Understanding the signs

Working myself to exhaustion and allowing myself to succumb to life’s cares is NOT God’s plan for my life. He tells the apostles on the boat that they should not be afraid of the storm, and he tells us as well. I know that I must rely on Christ for strength and trust that he’ll supply what I need to succeed.

Although it’s never easy, one way I’ve begun to rely on the Lord is to notice warning signs that appear whenever I’m becoming overwhelmed. For me, these signs begin benignly as a few restless nights, but devolve into exhaustion and irritability, which affect every relationship in my life. I become selfish. Worrying about my own life makes me lose sight of God’s hand stretching out to me across the water. Losing sight of God ensures I will lose sight of the needs of others.
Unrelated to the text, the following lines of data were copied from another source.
import Literature.NumberTheory.EllipticCurves.HeightsProofs
import Mathlib.NumberTheory.Height.NumberField
import Mathlib.NumberTheory.NumberField.Basic
import Mathlib.RingTheory.Ideal.Norm.RelNorm
import Mathlib.FieldTheory.PrimitiveElement
import Mathlib.RingTheory.Localization.Integer
import HarnessLib

/-!
# Heights under base change (proved): `H_L(x) = H_K(x)^{[L:K]}` and `ĥ_L = [L:K] · ĥ_K`

Trunk `TranscendEllArithS` (G06), companion to `Literature.NumberTheory.EllipticCurves.Heights`
(named facts) and `…HeightsProofs` (their discharges). This file contains **theorems only**
(no new definitions, no named facts): the behaviour of Mathlib's relative heights and of the
tree's naive/canonical heights on `E(K)` under a finite extension of number fields `L/K`.

## Main results

* `NumberField.mulHeight_comp_algebraMap`: for a tuple `x : ι → K`,
  `mulHeight (algebraMap K L ∘ x) = mulHeight x ^ [L:K]`;
  `NumberField.mulHeight₁_algebraMap`, `NumberField.logHeight₁_algebraMap`
  (`h_L(x) = [L:K] · h_K(x)`), and the ring-homomorphism forms
  `NumberField.logHeight₁_map_ringHom` (`[K:ℚ] · h_L(f x) = [L:ℚ] · h_K(x)`, i.e. the *absolute*
  height `h_K / [K:ℚ]` does not depend on the field).
* `WeierstrassCurve.Affine.Point.naiveHeight_baseChange`,
  `WeierstrassCurve.Affine.Point.canonicalHeight_baseChange`,
  `WeierstrassCurve.Affine.Point.heightPairing_baseChange`: for `W/R`, number fields `K ⊆ L`
  over `R` and `P ∈ E(K)`, `h_L(P) = [L:K] h_K(P)`, `ĥ_L(P) = [L:K] ĥ_K(P)`,
  `⟨P, Q⟩_L = [L:K] ⟨P, Q⟩_K` (the last two for `W` elliptic, where Tate's limit exists:
  `tendsto_canonicalHeight_holds`); and the forms along an arbitrary algebra map
  `f : K →ₐ[S] L` (`naiveHeight_map`, `canonicalHeight_map`), in particular the Galois
  invariance `ĥ(σ P) = ĥ(P)` for `σ : K →ₐ[S] K` (`canonicalHeight_map_self`,
  `heightPairing_map_self`; field level `NumberField.logHeight₁_map_ringHom_self`).

These are the statements printed as Silverman, *The Arithmetic of Elliptic Curves*, GTM 106
(2nd ed. 2009), Prop. VIII.5.4(b) (`H_L(P) = H_K(P)^{[L:K]}` for `P ∈ ℙⁿ(K)`) and, for the
absolute height, Bombieri–Gubler, *Heights in Diophantine Geometry* (2006), Lemma 1.5.2
("`h(𝐱)` is independent of the choice of `K`") and Prop. 1.5.17 (`h(P) = h(σ(P))`, Galois
invariance); the consequence `ĥ_L = [L:K] ĥ_K` for the
relative Néron–Tate height is the normalisation remark used throughout Gross–Zagier 1986 (heights
over the Hilbert class field `H` versus over `K`: `ĥ_H = [H:K] ĥ_K`, cf. the docstring of
`Literature.NumberTheory.EllipticCurves.GrossZagierFormula`).

## Proof

Mathlib normalises the height of a number field `K` with the infinite places weighted by
`mult` and the finite places `‖·‖_v = Nv^{-ord_v}` (`NumberField.instAdmissibleAbsValues`,
`NumberField.mulHeight_eq`). After clearing denominators (`mulHeight` is projective), for an
integral tuple `x : ι → 𝓞 K`:
* archimedean part: `∏_w (⨆ᵢ w(xᵢ))^{mult w} = ∏_{φ : L →+* ℂ} ⨆ᵢ ‖φ xᵢ‖`
  (`InfinitePlace.card_filter_mk_eq`), and every `ψ : K →+* ℂ` has exactly `[L:K]` extensions
  to `L` (`AlgHom.card`), whence the factor `^[L:K]`;
* non-archimedean part: `∏ᶠ_v ⨆ᵢ ‖xᵢ‖_v = N(⟨xᵢ⟩)⁻¹`
  (`NumberField.absNorm_mul_finprod_finitePlace_eq_one`) and
  `N(𝔞 𝓞_L) = N(𝔞)^{[L:K]}` (`Ideal.absNorm_algebraMap`).

## References

* J. H. Silverman, *The Arithmetic of Elliptic Curves*, GTM 106, 2nd ed. (2009), Prop. VIII.5.4,
  Thm. VIII.9.3.
* E. Bombieri, W. Gubler, *Heights in Diophantine Geometry*, New Mathematical Monographs 4,
  CUP (2006), §1.3.12–1.3.13, Lemma 1.5.2 and Prop. 1.5.17 (bib key `BombieriGubler2001`, the
  key issued by the literature store for doi:10.1017/cbo9780511542879).
* B. Gross, D. Zagier, *Heegner points and derivatives of `L`-series*, Invent. Math. 84 (1986),
  I.§6 (normalisation of `ĥ` over `H` and over `K`).
-/

noncomputable section

open scoped Classical

namespace NumberField

open Height Module Finset

variable {K L : Type*} [Field K] [NumberField K] [Field L] [NumberField L] [Algebra K L]

/-! ### Embeddings of `L` restricting to a given embedding of `K` -/

/-- Every complex embedding `ψ` of `K` has exactly `[L:K]` extensions to `L`
(the `K`-algebra homomorphisms `L →ₐ[K] ℂ` for the `K`-algebra structure `ψ` on `ℂ`;
`AlgHom.card`: a finite separable extension of degree `n` has exactly `n` embeddings over `K`
into an algebraically closed field). [folklore] -/
theorem card_filter_comp_algebraMap_eq (ψ : K →+* ℂ) :
    #{φ : L →+* ℂ | φ.comp (algebraMap K L) = ψ} = finrank K L := by
  letI : Algebra K ℂ := ψ.toAlgebra
  let e : {φ : L →+* ℂ // φ.comp (algebraMap K L) = ψ} ≃ (L →ₐ[K] ℂ) :=
    { toFun := fun φ => { (φ.1 : L →+* ℂ) with commutes' := fun k => RingHom.congr_fun φ.2 k }
      invFun := fun g => ⟨g.toRingHom, RingHom.ext fun k => g.commutes k⟩
      left_inv := fun φ => by ext; rfl
      right_inv := fun g => by ext; rfl }
  rw [← Fintype.card_subtype, Fintype.card_congr e, AlgHom.card K L ℂ]

/-- A product over the complex embeddings of `L` of a quantity depending only on the restriction
to `K` is the `[L:K]`-th power of the product over the embeddings of `K`. [folklore] -/
theorem prod_embeddings_comp_algebraMap {M : Type*} [CommMonoid M] (F : (K →+* ℂ) → M) :
    ∏ φ : L →+* ℂ, F (φ.comp (algebraMap K L)) = (∏ ψ : K →+* ℂ, F ψ) ^ finrank K L := by
  rw [← prod_fiberwise_of_maps_to (s := (univ : Finset (L →+* ℂ)))
      (t := (univ : Finset (K →+* ℂ))) (g := fun φ : L →+* ℂ => φ.comp (algebraMap K L))
      (fun _ _ => mem_univ _), ← prod_pow]
  refine prod_congr rfl fun ψ _ => ?_
  rw [prod_congr rfl fun φ hφ => by rw [(mem_filter.mp hφ).2], prod_const,
    card_filter_comp_algebraMap_eq]

/-- A product over the infinite places weighted by `mult` is the corresponding product over the
complex embeddings (`InfinitePlace.card_filter_mk_eq`). [folklore] -/
theorem prod_infinitePlace_pow_mult_eq_prod_embeddings {M : Type*} [CommMonoid M]
    (g : InfinitePlace K → M) :
    ∏ w : InfinitePlace K, g w ^ w.mult = ∏ φ : K →+* ℂ, g (InfinitePlace.mk φ) := by
  rw [← prod_fiberwise_of_maps_to (s := (univ : Finset (K →+* ℂ)))
      (t := (univ : Finset (InfinitePlace K))) (g := fun φ : K →+* ℂ => InfinitePlace.mk φ)
      (fun _ _ => mem_univ _)]
  refine prod_congr rfl fun w _ => ?_
  rw [prod_congr rfl fun φ hφ => by rw [(mem_filter.mp hφ).2], prod_const,
    InfinitePlace.card_filter_mk_eq]

/-! ### The archimedean and non-archimedean parts of the height under base change -/

/-- Archimedean part: `∏_{w ∣ ∞} (⨆ᵢ |xᵢ|_w)^{mult w}` over `L` is the `[L:K]`-th power of the
same product over `K`, for a tuple `x` with entries in `K`. [folklore] -/
theorem prod_infinitePlace_iSup_comp_algebraMap {ι : Type*} (x : ι → K) :
    ∏ w : InfinitePlace L, (⨆ i, w (algebraMap K L (x i))) ^ w.mult =
      (∏ v : InfinitePlace K, (⨆ i, v (x i)) ^ v.mult) ^ finrank K L := by
  rw [prod_infinitePlace_pow_mult_eq_prod_embeddings
      (fun w : InfinitePlace L => ⨆ i, w (algebraMap K L (x i))),
    prod_infinitePlace_pow_mult_eq_prod_embeddings (fun v : InfinitePlace K => ⨆ i, v (x i)),
    ← prod_embeddings_comp_algebraMap (fun ψ : K →+* ℂ => ⨆ i, (InfinitePlace.mk ψ) (x i))]
  simp only [InfinitePlace.apply, RingHom.comp_apply]

/-- Non-archimedean part: for a non-zero tuple of algebraic integers `x : ι → 𝓞 K`,
`∏ᶠ_{w ∤ ∞} ⨆ᵢ ‖xᵢ‖_w` over `L` is the `[L:K]`-th power of the same product over `K`
(both are the inverse of the norm of the ideal `⟨xᵢ⟩`, and `N(𝔞𝓞_L) = N(𝔞)^{[L:K]}`).
[folklore] -/
theorem finprod_finitePlace_iSup_comp_algebraMap {ι : Type*} [Finite ι] {x : ι → 𝓞 K}
    (hx : x ≠ 0) :
    ∏ᶠ w : FinitePlace L, (⨆ i, w (algebraMap K L (x i))) =
      (∏ᶠ v : FinitePlace K, ⨆ i, v (x i)) ^ finrank K L := by
  have hy : (fun i => algebraMap (𝓞 K) (𝓞 L) (x i)) ≠ 0 := by
    intro h
    apply hx
    funext i
    have hi := congrFun h i
    simp only [Pi.zero_apply] at hi
    exact (map_eq_zero_iff _ (RingOfIntegers.algebraMap.injective K L)).mp hi
  have hK := absNorm_mul_finprod_finitePlace_eq_one hx
  have hL := absNorm_mul_finprod_finitePlace_eq_one hy
  have hco : ∀ i, ((algebraMap (𝓞 K) (𝓞 L) (x i) : 𝓞 L) : L) = algebraMap K L (x i) :=
    fun i => rfl
  simp only [hco] at hL
  have hspan : Ideal.span (Set.range fun i => algebraMap (𝓞 K) (𝓞 L) (x i)) =
      (Ideal.span (Set.range x)).map (algebraMap (𝓞 K) (𝓞 L)) := by
    rw [Ideal.map_span, ← Set.range_comp]
    rfl
  have hN : ((Ideal.span (Set.range fun i => algebraMap (𝓞 K) (𝓞 L) (x i))).absNorm : ℝ) =
      ((Ideal.span (Set.range x)).absNorm : ℝ) ^ finrank K L := by
    rw [hspan, Ideal.absNorm_algebraMap, Nat.cast_pow]
    congr 1
    letI := FractionRing.liftAlgebra (𝓞 K) (FractionRing (𝓞 L))
    exact Algebra.finrank_eq_of_equiv_equiv (FractionRing.algEquiv (𝓞 K) K).toRingEquiv
      (FractionRing.algEquiv (𝓞 L) L).toRingEquiv (by
        ext z
        exact IsFractionRing.algEquiv_commutes (FractionRing.algEquiv (𝓞 K) K)
          (FractionRing.algEquiv (𝓞 L) L) z)
  rw [eq_inv_of_mul_eq_one_right hL, eq_inv_of_mul_eq_one_right hK, hN, inv_pow]

/-! ### Heights under base change -/

/-- **Relative heights under base change** (Silverman, AEC Prop. VIII.5.4(b):
`H_L(P) = H_K(P)^{[L:K]}` for `P ∈ ℙⁿ(K)`; Bombieri–Gubler 2006, Lemma 1.5.2 for the absolute
height). For a tuple `x` of elements of a number field `K` and a finite extension `L/K`,
Mathlib's multiplicative height satisfies `mulHeight (algebraMap K L ∘ x) = mulHeight x ^ [L:K]`.
[cite: SilvermanAEC2009, Prop. VIII.5.4(b)] -/
theorem mulHeight_comp_algebraMap {ι : Type*} [Finite ι] (x : ι → K) :
    mulHeight (algebraMap K L ∘ x) = mulHeight x ^ finrank K L := by
  rcases eq_or_ne x 0 with rfl | hx
  · have : ((algebraMap K L) ∘ (0 : ι → K)) = 0 := by
      funext i
      simp
    rw [this, mulHeight_zero, mulHeight_zero, one_pow]
  -- clear denominators: `b • x = y` with `y` integral
  obtain ⟨b, hb⟩ := IsLocalization.exist_integer_multiples_of_finite (nonZeroDivisors (𝓞 K)) x
  choose y hy using hb
  have hb0 : (algebraMap (𝓞 K) K (b : 𝓞 K)) ≠ 0 :=
    RingOfIntegers.coe_ne_zero_iff.mpr (nonZeroDivisors.coe_ne_zero b)
  have hxy : (algebraMap (𝓞 K) K (b : 𝓞 K)) • x = fun i => ((y i : 𝓞 K) : K) := by
    funext i
    rw [Pi.smul_apply, smul_eq_mul, ← Algebra.smul_def, ← hy i]
  have hy0 : y ≠ 0 := by
    rintro rfl
    apply hx
    have h2 : (algebraMap (𝓞 K) K (b : 𝓞 K)) • x = 0 := by
      rw [hxy]
      funext i
      simp
    exact (smul_eq_zero.mp h2).resolve_left hb0
  have hyK : (fun i => ((y i : 𝓞 K) : K)) ≠ 0 := by
    intro h
    apply hy0
    funext i
    have hi := congrFun h i
    simpa using hi
  have hyL : (fun i => algebraMap K L ((y i : 𝓞 K) : K)) ≠ 0 := by
    intro h
    apply hyK
    funext i
    have hi := congrFun h i
    simpa using hi
  have h1 : mulHeight x = mulHeight (fun i => ((y i : 𝓞 K) : K)) := by
    rw [← mulHeight_smul_eq_mulHeight x hb0, hxy]
  have h2 : mulHeight (algebraMap K L ∘ x) =
      mulHeight (fun i => algebraMap K L ((y i : 𝓞 K) : K)) := by
    rw [← mulHeight_smul_eq_mulHeight _ ((map_ne_zero (algebraMap K L)).mpr hb0)]
    congr 1
    funext i
    have hi := congrFun hxy i
    simp only [Pi.smul_apply, smul_eq_mul] at hi
    simp only [Pi.smul_apply, Function.comp_apply, smul_eq_mul, ← map_mul, hi]
  rw [h1, h2, NumberField.mulHeight_eq hyL, NumberField.mulHeight_eq hyK, mul_pow,
    prod_infinitePlace_iSup_comp_algebraMap, finprod_finitePlace_iSup_comp_algebraMap hy0]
Understanding the signs begins with understanding and admitting my own weaknesses. Like Peter I fall prey to the temptation to forget God’s promises and rely ­­on my own merits. Yet the older I become, the more I realize my own inadequacies in the face of this world. On my own I’m weak, but by admitting that very fact I open my heart to God’s mercy.

Knowing Your Limits  

Being open to God’s grace requires me to know my own limits. It provides me the freedom to pause, think, and acknowledge where my strength ends and God’s begins. Chances are, if I’m feeling overwhelmed, it’s because I’ve pushed myself too far and need to reevaluate my commitments.

Personally, I’ve always loved tackling seemingly insurmountable workloads. Overextending myself to work, volunteering, and searching for full-time careers after college often leaves too little time to invest in relationships with my friends, family, and God. I’ve had to learn the hard way that doing things for God is not the same as beingwith him. More than once, I’ve grown overwhelmed because I’ve pushed myself beyond my limits for the sake of good things such as ministry, work, and school.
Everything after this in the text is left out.